Proof-of-concept study of monitoring cancer drug therapy with cerenkov luminescence imaging

Abstract

Cerenkov luminescence imaging (CLI) has emerged as a less expensive, easier-to-use, and higher-throughput alternative to other nuclear imaging modalities such as PET. It is expected that CLI will find many applications in biomedical research such as cancer detection, probe development, drug screening, and therapy monitoring. In this study, we explored the possibility of using CLI to monitor drug efficacy by comparisons against PET. To assess the performance of both modalities in therapy monitoring, 2 murine tumor models (large cell lung cancer cell line H460 and prostate cancer cell line PC3) were given bevacizumab versus vehicle treatments. Two common radiotracers, 3'-deoxy-3'-(18)F-fluorothymidine ((18)F-FLT) and (18)F-FDG, were used to monitor bevacizumab treatment efficacy.
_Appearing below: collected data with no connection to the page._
import Literature.MathematicalPhysics.QuantumFieldTheory.Balaban1983to89.B8Eq142KLevelLocalGamma

/-!
# `Balaban1983to89.B8Eq142KLevelLocalGammaPrime` — [Balaban1985RegularSpaces] (1.42) p. 83 at `k` levels for the gauge-fixed fields of Theorem 4's induction,
# EDITION γ′: `pub-ymgap-dag-n05-e`'s `B8Eq142KLevelLocalGamma.H42_of_inAx_γ` (print's box law «box ⊂ Ω_{j−1}» for the datum class) with the (1.35) hypothesis
# NARROWED TO PRINT'S EXACT CLASS — «a bond of Ω_j^{(j)}: at least one end-point in Ω_j^{(j)}» (p. 77), i.e. at least one end-BLOCK inside `Ω_j` — under the
# all-truncation tower law «`Bʲ(y) ⊂ Ω_j` for `y ∈ Λs m j`» (referee `pub-ymgap-dag-ref-E` g13 NOTE-2 on p580875: «every use of `h135` is at a bond with an end-point in
# `Λs m j` … a print-faithful guard would carry the same proof»)

statement-level skeleton of published theorems with citation tags; proofs where landed; nothing here is a claim about the
Yang–Mills mass gap

PDF held: `paper:balaban1985-cmp99-regular-spaces-gauge-fixing` (journal page = PDF page + 74); p. 77 *«If Ω ⊂ T_η then we denote by Ω also the set of bonds st(Ω) =
{bonds b ⊂ T: at least one end-point of b belongs to Ω} … This convention applies to an arbitrary lattice»*, (1.4) p. 77 `Ω_j = Bʲ(Ω_j^{(j)})`, (1.31) p. 82, (1.35) p. 82
*«on Λ_j»*, (1.37) p. 82, (1.42) p. 83 *«|B| < 2dLα₁»*, (1.66) p. 87 *«on Ω_j^{(j)}»* — read first-hand this session.

CITATION HEADER (lean-in-tree rule).  Cell `pub-ymgap` (HUMAN RULING D-0062 ∕ D-0149, Track A), DAG node N05 = [B8], width seat `pub-ymgap-dag-n05-w2` (g0), key K1⁷
`stmt-QuantumFields-20542` (helper, count-neutral).  WHY THIS FILE.  The N05 carrier is being re-typed (`pub-ymgap-dag-n05-d` g10 `B8Prop3ShellModeVacuity` p585094 ⇒
`zdGF3P`: (1.37)∕(1.42) `C137` over print's class `towerBondsP` WITH the crossing bonds).  Theorem 2∕4's CONCLUSION `C137 α₁` then asks «‖Q_j‖ < 2dLα₁» AT the crossing
bonds, which needs (1.35) ≤ α₁ AT those bonds (r05's `norm_Qj_lt_crossing_loc`, input `h135b`) — print's (1.35)∕(1.66) give exactly that (one-end-point class), the
tree's box-form letter does not (only `26384(d+1)L·α₁` there, this seat's `B8Ineq166OneLevelUp`), and dag-n05-e's `H42_of_inAx_γ` asks (1.35) on the LARGER class «box ⊂
Ω_{j−1}» (collar bonds included), which print's letter does not supply and which, put on the carrier, would make Proposition 7's CONCLUSION (1.145) stronger than print
(`pub-ymgap-dag-n05-w1` g0, bus).  THIS FILE states (1.42) with the (1.35) input in PRINT'S EXACT CLASS, so that a carrier whose `avgClose`∕`avgClose166` read the
one-end-point class (verbatim print, both as Theorem 2∕4's hypothesis and as Proposition 7's conclusion) feeds it with NO constant change: ★ `H42_of_inAx_γ'` = n05-e's
`H42_of_inAx_γ` with `h135` guarded by «`Bʲ(z) ⊂ Ω_j ∨ Bʲ(z + e_μ) ⊂ Ω_j`» and the extra law («`Bʲ(y) ⊂ Ω_j` for every `y ∈ Λs m j`» at the truncation `m` in play, displayed right after `m ≤ k` —
`ZdIdx.htower` at `m = k`, the tower law (L1) of the N05 index laws `B8IdxB8Laws.tower_all` below `k`); proof = hers verbatim (cited decl by decl: the engines `norm_Qj_lt_interior_zero∕_loc`,
`norm_Qj_lt_crossing_loc`, `…_mirrored_loc`, `eq87_of_inAx_restr129`, `inBox_box_of_blockBond(_snd)` by name), the three (1.35) reads discharged by `htw` at the datum bond's
end-point in `Λs m j` (interior ∕ crossing `c₊` ∕ mirrored `c₋`) and at the level-`j′` sub-bonds of the crossing block (both ends in `Λs m j′`).  Kind «kernel-checked proof»,
one theorem, no `def`.

HONEST SCOPE ∕ A6.  A re-guarding of a landed lemma; nothing of [4] or of Propositions 3∕5 proved; hypotheses = Theorem 4's frame at truncation `m` (inhabited, e.g. `U′ = 1`,
`Λb = ∅`), the class laws (`hbox` at `Ω_{j−1}`, `hclass`, `htw`) and the windows at `(L²α₀, Lα₂)`; conclusion unchanged `‖Q_j(U₀, iηA′)(c)‖ < 2dLα₁` on every datum bond.
Neither γ nor γ′ implies the other (γ′: narrower (1.35) demand, one more law).  Count-neutral; N05 NOT discharged; one finite `𝕋⁴` programme at fixed `ε`, Bałaban AS PRINTED;
the Yang–Mills mass gap (Clay) is NOT proved by any of this — R4 closes the conditional finite-`𝕋⁴` rung `BalabanLadder.UV` only; nothing continuum ∕ ℝ⁴ ∕ OS ∕ mass-gap.
No `sorry`, no `def`, no `instance`, no `notation`.  Unit `pub-ymgap-dag-n05-w2` (g0), 2026-08-27.  Tree API by name only, nothing restated.

RELATED IN THE TREE, NOT DUPLICATED: `B8Eq142KLevelLocalGamma.H42_of_inAx_γ` (dag-n05-e p580875 — the «box ⊂ Ω_{j−1}»-guarded edition; USED: imports, proof pattern),
`B8Eq142KLevelLocal.H42_of_inAx` (dag-n05-a — the «box ⊂ Ω_j» edition) and its engines (USED by name), `B8Ineq166OneLevelUp` (this seat — the box-form ⇒ «box ⊂ Ω_{j−1}»
bridge at `26384(d+1)L·α₁`, the comparison lemma between the editions), `B8TowerBondsPrinted` (dag-n05-d — print's class `towerBondsP`, a typical `Λb` here).
-/

noncomputable section

open NormedSpace

namespace Literature.MathematicalPhysics.QuantumFieldTheory.Balaban1983to89.B8Eq142KLevelLocalGammaPrime

open Complex (I)
open MatrixLog B7Prop1Explicit B7Prop2Explicit B7Prop1Local B7Eq92Concrete B7Eq99Concrete
open B7Prop3Flat (expCfg c3 insCfg)
open B7Prop4GeneralLevels (logCovIter)
open B7Prop5Flat (bondsIn restr mem_bondsIn insCfg_restr_of_mem agreeOn_insCfg_restr BondIn)
open B7LocalityGeneral (logCovIter_congr)
open B7AvgGaugeCovariance (uLev)
open B8Ineq130 (tlo thi tlo_apply thi_apply)
open B8Ineq132 (InAk BondTouches pdevOn_lt_of_forall)
open B8Lemma1NonAbelian (mulCfg)
open B8Eq146AExpansion (iEta)
open B8Eq184Proof (cfgExp)
open B8Eq140Level (SideTouches sideTouches_of_bondTouches)
open B8Eq119TwistedAxial (InAx Restr129)
open B8Eq131Derivation (eq87_of_inAx_restr129)
open B8Eq137QjEqB (norm_Qj_lt_interior_regular norm_Qj_lt_interior_zero)
open B8Ineq172Concrete (wrec_congr_tower)
open B8Eq184Proof (gaugeExp)
open B8Ineq132 (covDerivFwd)
open B7Prop4GeneralLevels (linCovIter)
open B8Eq155JBound (Jcur wsup)
open B8ScaledSupNorm (bondNorm msup)
open B8Thm2LogB (blockTop)
open B8Eq142KLevelLocal
open B8Ineq130 (tlo thi)

-- `Site` alone could resolve to the torus sites of `Setup.lean`; re-export the `ℤ^d` sites of `B7Prop1Explicit`.
export B7Prop1Explicit (Site)

variable {d : ℕ}

variable {𝔸 : Type*} [CStarAlgebra 𝔸] [Nontrivial 𝔸]

/-- Two distinct lattice directions exist when `d ≥ 2` (private plumbing, as in `B8Eq142KLevelLocal`). [folklore] -/
private theorem exists_ne_dir' (hd2 : 2 ≤ d) (μ : Fin d) : ∃ κ : Fin d, κ ≠ μ := by
  by_cases h : (μ : ℕ) = 0
  · exact ⟨⟨1, by omega⟩, fun e => by have := congrArg Fin.val e; simp [h] at this⟩
  · exact ⟨⟨0, by omega⟩, fun e => by have := congrArg Fin.val e; simp at this; omega⟩

omit [Nontrivial 𝔸] in
/-- The two exponent-field spellings agree bondwise (`B8Prop3GaugeFixedKLevel.expCfg_iEta_eq_cfgExp`; private plumbing). [folklore] -/
private theorem expCfg_iEta_apply (η : ℝ) (A : Site d → Fin d → 𝔸) (x : Site d) (κ : Fin d) :
    expCfg (iEta η A) x κ = cfgExp η A x κ :=
  congrFun (congrFun (B8Prop3GaugeFixedKLevel.expCfg_iEta_eq_cfgExp η A) x) κ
Methods: One group of mice (n = 6) was implanted with H460 xenografts bilaterally in the shoulder region, divided into treatment and control groups (n = 3 each), injected with (18)F-FLT, and imaged with PET immediately followed by CLI. The other group of mice (n = 6) was implanted with PC3 xenografts in the same locations, divided into treatment and control groups (n = 3 each), injected with (18)F-FDG, and imaged by the same modalities. Bevacizumab treatment was performed by 2 injections of 20 mg/kg at days 0 and 2.

Results: On (18)F-FLT scans, both CLI and PET revealed significantly decreased signals from H460 xenografts in treated mice from pretreatment to day 3. Moderately increased to unchanged signals were observed in untreated mice. On (18)F-FDG scans, both CLI and PET showed relatively unchanged signals from PC3 tumors in both treated and control groups. Quantifications of tumor signals of Cerenkov luminescence and PET images showed that the 2 modalities had excellent correlations (R(2) > 0.88 across all study groups).

Conclusion: CLI and PET exhibit excellent correlations across different tumor xenografts and radiotracers. This is the first study, to our knowledge, demonstrating the use of CLI for monitoring cancer treatment. The findings warrant further exploration and optimization of CLI as an alternative to PET in preclinical therapeutic monitoring and drug screening.

FIGURE 1

Schematic of experimental design. Tumors were implanted bilaterally in shoulder region and allowed to grow to 150–200 mm³, and tumor-bearing mice were subjected to in vivo imaging via PET and CLI at day −1, 1, and 3. Bevacizumab treatment was performed by 2 injections of 20 mg/kg at days 0 and 2. For ¹⁸F-FDG imaging study, mice were kept fasting overnight before experiment.

FIGURE 2

(A) Tumor growth kinetics for H460 xenografts. Measurements were made at days −5, −3, −1, 1, 2, 3, 4, and 5. (B) Tumor growth kinetics for PC3 xenografts. Measurements were made at days −8, −4, −2, 0, 1, 2, 3, 4, and 5. For both figures, day 0 indicates first dose of bevacizumab.

FIGURE 3

Comparison between Cerenkov luminescence and PET images. White arrows point to tumors in all panels. (Top left) ¹⁸F-FLT scans of representative H460 tumor–bearing mouse during bevacizumab treatment. (Top right) ¹⁸F-FLT scans of representative H460 tumor–bearing mouse of control group. (Bottom left) ¹⁸F-FDG scans of representative PC3 tumor–bearing mouse during bevacizumab treatment. (Bottom right) ¹⁸F-FDG scans of representative PC3 tumor–bearing mouse of control group. In each panel, upper row contains Cerenkov luminescence images, and bottom row contains PET images; for each row, left half contains prescans at day −3, and right half contains scans at day 3.

FIGURE 4

Quantitative analysis of Cerenkov luminescence and PET images and their correlation calculated through fitting by linear regression. P < 0.0001 for all 4 linear regressions. (A) H460 xenografts with bevacizumab treatment. (B) H460 xenografts of control group. (C) PC3 xenografts with bevacizumab treatment. (D) PC3 xenografts of control group.